>half of the threads are about philosophy
>on the literature board
awesome
>>9481538
I don't know why the history boards needs to be shitted up with it as well. You guys can keep it since this place would be slower than /3/
>>9481538
The correct answer is who cares.
The average person playing this game would probably go again if it was lower than .5. You wouldn't have a calculator and formula sheets with you, and even if you did, it doesn't matter because the problem has no relation to reality anyway.
tl;dr just cut the knot with a sword
t. Alexander the Great
Who in the heck are you quoting OP?
>>9481538
0.618033988749895
Let x be the cutoff point for switching to a new number, and let E(x) be the expected value of the final number for cutoff x. E(x) = (probability of switching) * (expected value of switching) + (probability of not switching) * (expected value of not switching)
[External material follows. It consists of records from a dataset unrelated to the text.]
import Literature.NumberTheory.BeurlingPrimes.WellBehavedSystemsQuantile
import HarnessLib

/-!
# Broucke–Vindas 2024, Theorem 1.2 — II. The coupled prime system `p_j = G(j + ω_j)`

Topic `Literature/NumberTheory/BeurlingPrimes`, grouping namespace `BrouckeVindas` (Broucke–Vindas 2024, §2,
proof of Theorem 1.2). Everything in this file is PROVED and definition-free: the data are an admissible `F`, a
generalized inverse `G` of `F` (Galois property `G(s) ≤ y ↔ s ≤ F(y)`, part I), a sequence `ω ∈ (0,1]^ℕ`, a
Beurling system `P` with `P.prime j = G(j + ω_j)` (it exists: `exists_beurlingPrimes`), and the deviation
`D(ω, n, t) = Σ_{j<n} G(j+ω_j)^{−it} − ∫_{(0,n]} G(s)^{−it} ds` given through its defining equation `hD`.

Deterministic content of BV §2 in this coupling (BV: `P_j(ω) ∈ (q_{j−1}, q_j]`, "`|π_𝒫(x) − F_c(x)| ≤ 1` by
construction", "`S(x,k) = S(q_{j−1},k) + O(1)`", "for negative `t` … complex conjugate"):
* `prime_le_iff_of_coupling`: `p_j ≤ y ↔ j + ω_j ≤ F(y)`; hence `⌊F y⌋ ≤ π(y) ≤ ⌊F y⌋ + 1` and
  **`|π_𝒫(y) − F(y)| ≤ 1`** for every admissible `F` (`abs_primeCount_sub_le_one`); `StrictMono` for continuous `F`.
* `norm_primeSum_sub_sub_dev_le`: `‖S_𝒫(y,t) − ∫_{[1,y]} u^{−it}dF(u) − D(ω,⌊F y⌋,t)‖ ≤ 2` (mass-level reduction).
* `norm_dev_sub_dev_le`: `‖D(ω,n,t) − D(ω,n,t')‖ ≤ 2n|t − t'| log G(n)` (replaces partial summation in `t`).
* `norm_primeSum_sub_stieltjesExpSum_neg`: the error is even in `t`.

## References
* [BrouckeVindas2024] F. Broucke, J. Vindas, *A new generalized prime random approximation procedure and some of
  its applications*, Math. Z. 307 (2024), arXiv:2102.08478, §2 (proof of Theorem 1.2) (read).
-/

noncomputable section

open Complex Filter MeasureTheory Set
open scoped Topology ComplexConjugate

namespace Literature.NumberTheory.BeurlingPrimes

open Literature.Barriers.RiemannHypothesis

namespace BrouckeVindas

variable {F : StieltjesFunction ℝ} {G : ℝ → ℝ} {ω : ℕ → ℝ}
variable (h1 : F 1 = 0) (hG : ∀ ⦃s : ℝ⦄, 0 < s → ∀ y : ℝ, G s ≤ y ↔ s ≤ F y) (hGm : Monotone G)
variable (hω : ∀ j, ω j ∈ Ioc (0 : ℝ) 1)

/-! ### The coupled Beurling system -/

include hω in
/-- `0 < j + ω_j`. [cite: BrouckeVindas2024, §2] -/
theorem natCast_add_pos (j : ℕ) : 0 < (j : ℝ) + ω j := by
  have := (hω j).1
  positivity

include hω in
/-- `j + ω_j ≤ j + 1`. [cite: BrouckeVindas2024, §2] -/
theorem natCast_add_le_succ (j : ℕ) : (j : ℝ) + ω j ≤ (j + 1 : ℕ) := by
  have := (hω j).2
  push_cast
  linarith

include h1 hG hGm hω in
/-- **The coupled prime system exists**: `p_j = G(j + ω_j)` is a Beurling system (`p_0 > 1`, non-decreasing,
`→ ∞`) (BV: `p_j = P_j(ω)`, `P_j` distributed on `(q_{j−1}, q_j]` according to `dF`).
[cite: BrouckeVindas2024, §2 (proof of Theorem 1.2)] -/
theorem exists_beurlingPrimes : ∃ P : BeurlingPrimes, ∀ j, P.prime j = G (j + ω j) :=
  ⟨{ prime := fun j ↦ G (j + ω j),
     one_lt := one_lt_of_galois h1 hG (natCast_add_pos hω 0),
     mono := monotone_nat_of_le_succ fun j ↦ hGm
       ((natCast_add_le_succ hω j).trans (le_add_of_nonneg_right (hω (j + 1)).1.le)),
     tendsto_atTop := tendsto_atTop_mono (fun j ↦ hGm (le_add_of_nonneg_right (hω j).1.le))
       (tendsto_natCast_of_galois hG) }, fun _ ↦ rfl⟩

variable {P : BeurlingPrimes} (hP : ∀ j, P.prime j = G (j + ω j))

include hG hω hP in
/-- `p_j ≤ y ↔ j + ω_j ≤ F(y)`. [cite: BrouckeVindas2024, §2] -/
theorem prime_le_iff_of_coupling {j : ℕ} {y : ℝ} : P.prime j ≤ y ↔ (j : ℝ) + ω j ≤ F y := by
  rw [hP]
  exact hG (natCast_add_pos hω j) y

include hG hGm hω hP in
/-- The primes are strictly increasing when `F` is continuous. [cite: BrouckeVindas2024, Theorem 1.2] -/
theorem strictMono_prime (hc : Continuous fun x : ℝ ↦ F x) : StrictMono P.prime := by
  refine strictMono_nat_of_lt_succ fun j ↦ ?_
  rw [hP, hP]
  exact lt_of_galois_of_continuous hG hGm hc (natCast_add_pos hω j)
    ((natCast_add_le_succ hω j).trans_lt (lt_add_of_pos_right _ (hω (j + 1)).1))

include hG hω hP in
/-- `⌊F(y)⌋ ≤ π(y)` (as `indexOf`). [cite: BrouckeVindas2024, §2 ("|π_𝒫(x) − F_c(x)| ≤ 1")] -/
theorem floor_le_indexOf (h0 : ∀ x, 0 ≤ F x) (y : ℝ) : ⌊F y⌋₊ ≤ P.indexOf y := by
  rcases Nat.eq_zero_or_pos ⌊F y⌋₊ with h | h
  · rw [h]; exact Nat.zero_le _
  · have hj : ((⌊F y⌋₊ - 1 : ℕ) : ℝ) + ω (⌊F y⌋₊ - 1) ≤ F y := by
      have h2 : ((⌊F y⌋₊ - 1 : ℕ) : ℝ) + 1 = ⌊F y⌋₊ := by
        rw [Nat.cast_sub h]; push_cast; ring
      linarith [(hω (⌊F y⌋₊ - 1)).2, Nat.floor_le (h0 y)]
    have := (P.prime_le_iff).1 ((prime_le_iff_of_coupling hG hω hP).2 hj)
    omega

include hG hω hP in
/-- `π(y) ≤ ⌊F(y)⌋ + 1` (as `indexOf`). [cite: BrouckeVindas2024, §2 ("|π_𝒫(x) − F_c(x)| ≤ 1")] -/
theorem indexOf_le_floor_add_one (y : ℝ) : P.indexOf y ≤ ⌊F y⌋₊ + 1 := by
  by_contra h
  have hlt : ⌊F y⌋₊ + 1 < P.indexOf y := not_le.1 h
  have hle : ((⌊F y⌋₊ + 1 : ℕ) : ℝ) + ω (⌊F y⌋₊ + 1) ≤ F y :=
    (prime_le_iff_of_coupling hG hω hP).1 ((P.prime_le_iff).2 hlt)
  have h3 := Nat.lt_floor_add_one (F y)
  have h4 := (hω (⌊F y⌋₊ + 1)).1
  push_cast at hle
  linarith

include hG hω hP in
/-- **`|π_𝒫(y) − F(y)| ≤ 1`** for the coupled system (BV obtain `≤ 1` for the continuous part and `≤ 2` in
general; the quantile coupling gives `≤ 1` for every admissible `F`). [cite: BrouckeVindas2024, Theorem 1.2] -/
theorem abs_primeCount_sub_le_one (h0 : ∀ x, 0 ≤ F x) (y : ℝ) : |(P.primeCount y : ℝ) - F y| ≤ 1 := by
  rw [P.primeCount_eq_indexOf]
  have hlo := floor_le_indexOf hG hω hP h0 y
  have hhi := indexOf_le_floor_add_one hG hω hP y
  have h3 := Nat.lt_floor_add_one (F y)
  have h4 := Nat.floor_le (h0 y)
  have hlo' : (⌊F y⌋₊ : ℝ) ≤ P.indexOf y := by exact_mod_cast hlo
  have hhi' : (P.indexOf y : ℝ) ≤ ⌊F y⌋₊ + 1 := by exact_mod_cast hhi
  rw [abs_le]
  constructor <;> linarith

/-! ### The deviation `D(ω, n, t)` and the exponential sums -/

variable {D : (ℕ → ℝ) → ℕ → ℝ → ℂ}
variable (hD : ∀ (ω : ℕ → ℝ) (n : ℕ) (t : ℝ), D ω n t =
  ∑ j ∈ Finset.range n, ((G (j + ω j) : ℂ)) ^ (-(t * I)) - ∫ s in Ioc (0 : ℝ) n, ((G s : ℂ)) ^ (-(t * I)))

include hD in
/-- `D(ω, 0, t) = 0`. [cite: BrouckeVindas2024, §2] -/
theorem dev_zero (ω : ℕ → ℝ) (t : ℝ) : D ω 0 t = 0 := by
  rw [hD]
  simp

include hG hGm hω hP hD in
/-- **Mass-level reduction**: `‖S_𝒫(y,t) − ∫_{[1,y]} u^{−it} dF(u) − D(ω,⌊F y⌋,t)‖ ≤ 2` (at most one prime and
mass `< 1` of `dF` lie between mass level `⌊F(y)⌋` and `y`; BV: "`S(x,k) = S(q_{j−1},k) + O(1)`").
[cite: BrouckeVindas2024, §2 (proof of Theorem 1.2)] -/
theorem norm_primeSum_sub_sub_dev_le (hG1 : ∀ s, 1 ≤ G s) (h0 : ∀ x, 0 ≤ F x) (y t : ℝ) :
    ‖P.primeSum y t - stieltjesExpSum F y t - D ω ⌊F y⌋₊ t‖ ≤ 2 := by
  set n := ⌊F y⌋₊ with hn
  have hnle : (n : ℝ) ≤ F y := Nat.floor_le (h0 y)
  have hlt1 : F y < n + 1 := Nat.lt_floor_add_one (F y)
  -- the tail integral
  have htail : ‖∫ s in Ioc (n : ℝ) (F y), ((G s : ℂ)) ^ (-(t * I))‖ ≤ 1 := by
    refine (norm_integral_cpow_comp_le hG1 t (by simp)).trans ?_
    rw [Real.volume_real_Ioc_of_le hnle]
    linarith
  -- the prime sum is `Σ_{j<n}` plus at most one term
  have hsum : ‖P.primeSum y t - ∑ j ∈ Finset.range n, ((G (j + ω j) : ℂ)) ^ (-(t * I))‖ ≤ 1 := by
    have hlo : n ≤ P.indexOf y := floor_le_indexOf hG hω hP h0 y
    have hhi : P.indexOf y ≤ n + 1 := indexOf_le_floor_add_one hG hω hP y
    unfold BeurlingPrimes.primeSum
    simp only [hP]
    rcases Nat.eq_or_lt_of_le hlo with heq | hlt
    · rw [← heq]
      simp
    · have heq : P.indexOf y = n + 1 := le_antisymm hhi hlt
      rw [heq, Finset.sum_range_succ, add_sub_cancel_left]
      exact (norm_cpow_comp hG1 _ t).le
  rw [stieltjesExpSum_eq_integral hG hGm hG1 h0 y t, integral_Ioc_eq_add hGm hG1 hnle t, hD]
  calc ‖P.primeSum y t - ((∫ s in Ioc (0 : ℝ) n, ((G s : ℂ)) ^ (-(t * I))) +
          ∫ s in Ioc (n : ℝ) (F y), ((G s : ℂ)) ^ (-(t * I))) -
          (∑ j ∈ Finset.range n, ((G (j + ω j) : ℂ)) ^ (-(t * I)) -
            ∫ s in Ioc (0 : ℝ) n, ((G s : ℂ)) ^ (-(t * I)))‖
      = ‖(P.primeSum y t - ∑ j ∈ Finset.range n, ((G (j + ω j) : ℂ)) ^ (-(t * I))) -
          ∫ s in Ioc (n : ℝ) (F y), ((G s : ℂ)) ^ (-(t * I))‖ := by
        congr 1; ring
    _ ≤ ‖P.primeSum y t - ∑ j ∈ Finset.range n, ((G (j + ω j) : ℂ)) ^ (-(t * I))‖ +
          ‖∫ s in Ioc (n : ℝ) (F y), ((G s : ℂ)) ^ (-(t * I))‖ := norm_sub_le _ _
    _ ≤ 1 + 1 := add_le_add hsum htail
    _ = 2 := by norm_num

include hGm hω hD in
/-- **Perturbation in `t`** (replaces BV's partial summation): `‖D(ω,n,t) − D(ω,n,t')‖ ≤ 2n|t − t'| log G(n)`,
since all primes and quantiles involved lie in `[1, G(n)]`. [cite: BrouckeVindas2024, §2 (proof of Theorem 1.2)] -/
theorem norm_dev_sub_dev_le (hG1 : ∀ s, 1 ≤ G s) (n : ℕ) (t t' : ℝ) :
    ‖D ω n t - D ω n t'‖ ≤ 2 * n * (|t - t'| * Real.log (G n)) := by
  set L := |t - t'| * Real.log (G n) with hL
  have hGn : ∀ s : ℝ, s ≤ n → Real.log (G s) ≤ Real.log (G n) := fun s hs ↦
    Real.log_le_log (one_pos.trans_le (hG1 s)) (hGm hs)
  have hbound : ∀ s : ℝ, s ≤ n → ‖((G s : ℂ)) ^ (-(t * I)) - ((G s : ℂ)) ^ (-(t' * I))‖ ≤ L := fun s hs ↦
    (norm_cpow_negI_sub_le (hG1 s) t t').trans (mul_le_mul_of_nonneg_left (hGn s hs) (abs_nonneg _))
  -- the sum over primes
  have hS : ‖∑ j ∈ Finset.range n, (((G (j + ω j) : ℂ)) ^ (-(t * I)) - ((G (j + ω j) : ℂ)) ^ (-(t' * I)))‖
      ≤ n * L := by
    refine (norm_sum_le _ _).trans ?_
    have : ∀ j ∈ Finset.range n,
        ‖((G (j + ω j) : ℂ)) ^ (-(t * I)) - ((G (j + ω j) : ℂ)) ^ (-(t' * I))‖ ≤ L :=
      fun j hj ↦ hbound _ ((natCast_add_le_succ hω j).trans
        (by exact_mod_cast Nat.succ_le_of_lt (Finset.mem_range.1 hj)))
    refine (Finset.sum_le_sum this).trans ?_
    simp
  -- the integral
  have hI : ‖∫ s in Ioc (0 : ℝ) n, (((G s : ℂ)) ^ (-(t * I)) - ((G s : ℂ)) ^ (-(t' * I)))‖ ≤ L * n := by
    have h := norm_setIntegral_le_of_norm_le_const (show volume (Ioc (0 : ℝ) n) < ⊤ by simp)
      (f := fun s : ℝ ↦ ((G s : ℂ)) ^ (-(t * I)) - ((G s : ℂ)) ^ (-(t' * I))) (C := L) fun s hs ↦ hbound s hs.2
    rwa [Real.volume_real_Ioc_of_le (Nat.cast_nonneg n), sub_zero] at h
  have hrw : D ω n t - D ω n t' =
      ∑ j ∈ Finset.range n, (((G (j + ω j) : ℂ)) ^ (-(t * I)) - ((G (j + ω j) : ℂ)) ^ (-(t' * I))) -
        ∫ s in Ioc (0 : ℝ) n, (((G s : ℂ)) ^ (-(t * I)) - ((G s : ℂ)) ^ (-(t' * I))) := by
    rw [hD, hD, Finset.sum_sub_distrib, integral_sub (integrableOn_cpow_comp hGm hG1 t (by simp))
      (integrableOn_cpow_comp hGm hG1 t' (by simp))]
    ring
  rw [hrw]
  calc _ ≤ n * L + L * n := (norm_sub_le _ _).trans (add_le_add hS hI)
    _ = 2 * n * L := by ring

/-! ### Negative `t` by conjugation -/

/-- `S_𝒬(y, −t) = conj S_𝒬(y, t)` for every Beurling system. [cite: BrouckeVindas2024, §2 ("for negative t we
obtain the same bounds by taking the complex conjugate")] -/
theorem primeSum_neg (Q : BeurlingPrimes) (y t : ℝ) : Q.primeSum y (-t) = conj (Q.primeSum y t) := by
  unfold BeurlingPrimes.primeSum
  rw [map_sum]
  refine Finset.sum_congr rfl fun j _ ↦ ?_
  exact cpow_negI_neg (Q.prime_pos j) t

include hG hGm in
/-- `∫_{[1,y]} u^{it} dF(u) = conj ∫_{[1,y]} u^{−it} dF(u)`. [cite: BrouckeVindas2024, §2] -/
theorem stieltjesExpSum_neg (hG1 : ∀ s, 1 ≤ G s) (h0 : ∀ x, 0 ≤ F x) (y t : ℝ) :
    stieltjesExpSum F y (-t) = conj (stieltjesExpSum F y t) := by
  rw [stieltjesExpSum_eq_integral hG hGm hG1 h0, stieltjesExpSum_eq_integral hG hGm hG1 h0, ← integral_conj]
  refine setIntegral_congr_fun measurableSet_Ioc fun s _ ↦ ?_
  exact cpow_negI_neg (one_pos.trans_le (hG1 s)) t

include hG hGm in
/-- The approximation error is even in `t`: `‖S(y,−t) − ∫ u^{it} dF‖ = ‖S(y,t) − ∫ u^{−it} dF‖`.
[cite: BrouckeVindas2024, §2] -/
theorem norm_primeSum_sub_stieltjesExpSum_neg (hG1 : ∀ s, 1 ≤ G s) (h0 : ∀ x, 0 ≤ F x) (Q : BeurlingPrimes)
    (y t : ℝ) :
    ‖Q.primeSum y (-t) - stieltjesExpSum F y (-t)‖ = ‖Q.primeSum y t - stieltjesExpSum F y t‖ := by
  rw [primeSum_neg, stieltjesExpSum_neg hG hGm hG1 h0, ← map_sub, Complex.norm_conj]

end BrouckeVindas

end Literature.NumberTheory.BeurlingPrimes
A number chosen uniformly from [0,1] would have expected value 1/2, so this is the expected value if we decide to switch numbers. In the case that we don't switch, our number is randomly chosen from [x,1], so the expected value would be (1 + x) / 2.
Thus, we can say:
E(x) = x/2 + (1 - x)(1 + x)/2
We can find the maximum of E by setting the derivative equal to zero and solving for x, yielding x = 0.5 for a maximum expected value of 0.625.
We're not done yet, though: If I know my opponent can achieve an expected value of 0.625, then I have to switch if my first number is less than that. That brings our cutoff, x, to 0.625. We plug x back into E to find the new expected value, which yields 0.617. Now we have to switch if the first number is less than x = 0.617. Iterating this process, we quickly converge to 0.61803..., which actually turns out to be 1/phi.
So our final answer is 0.61803..., which is remarkably close to your estimate of 0.6.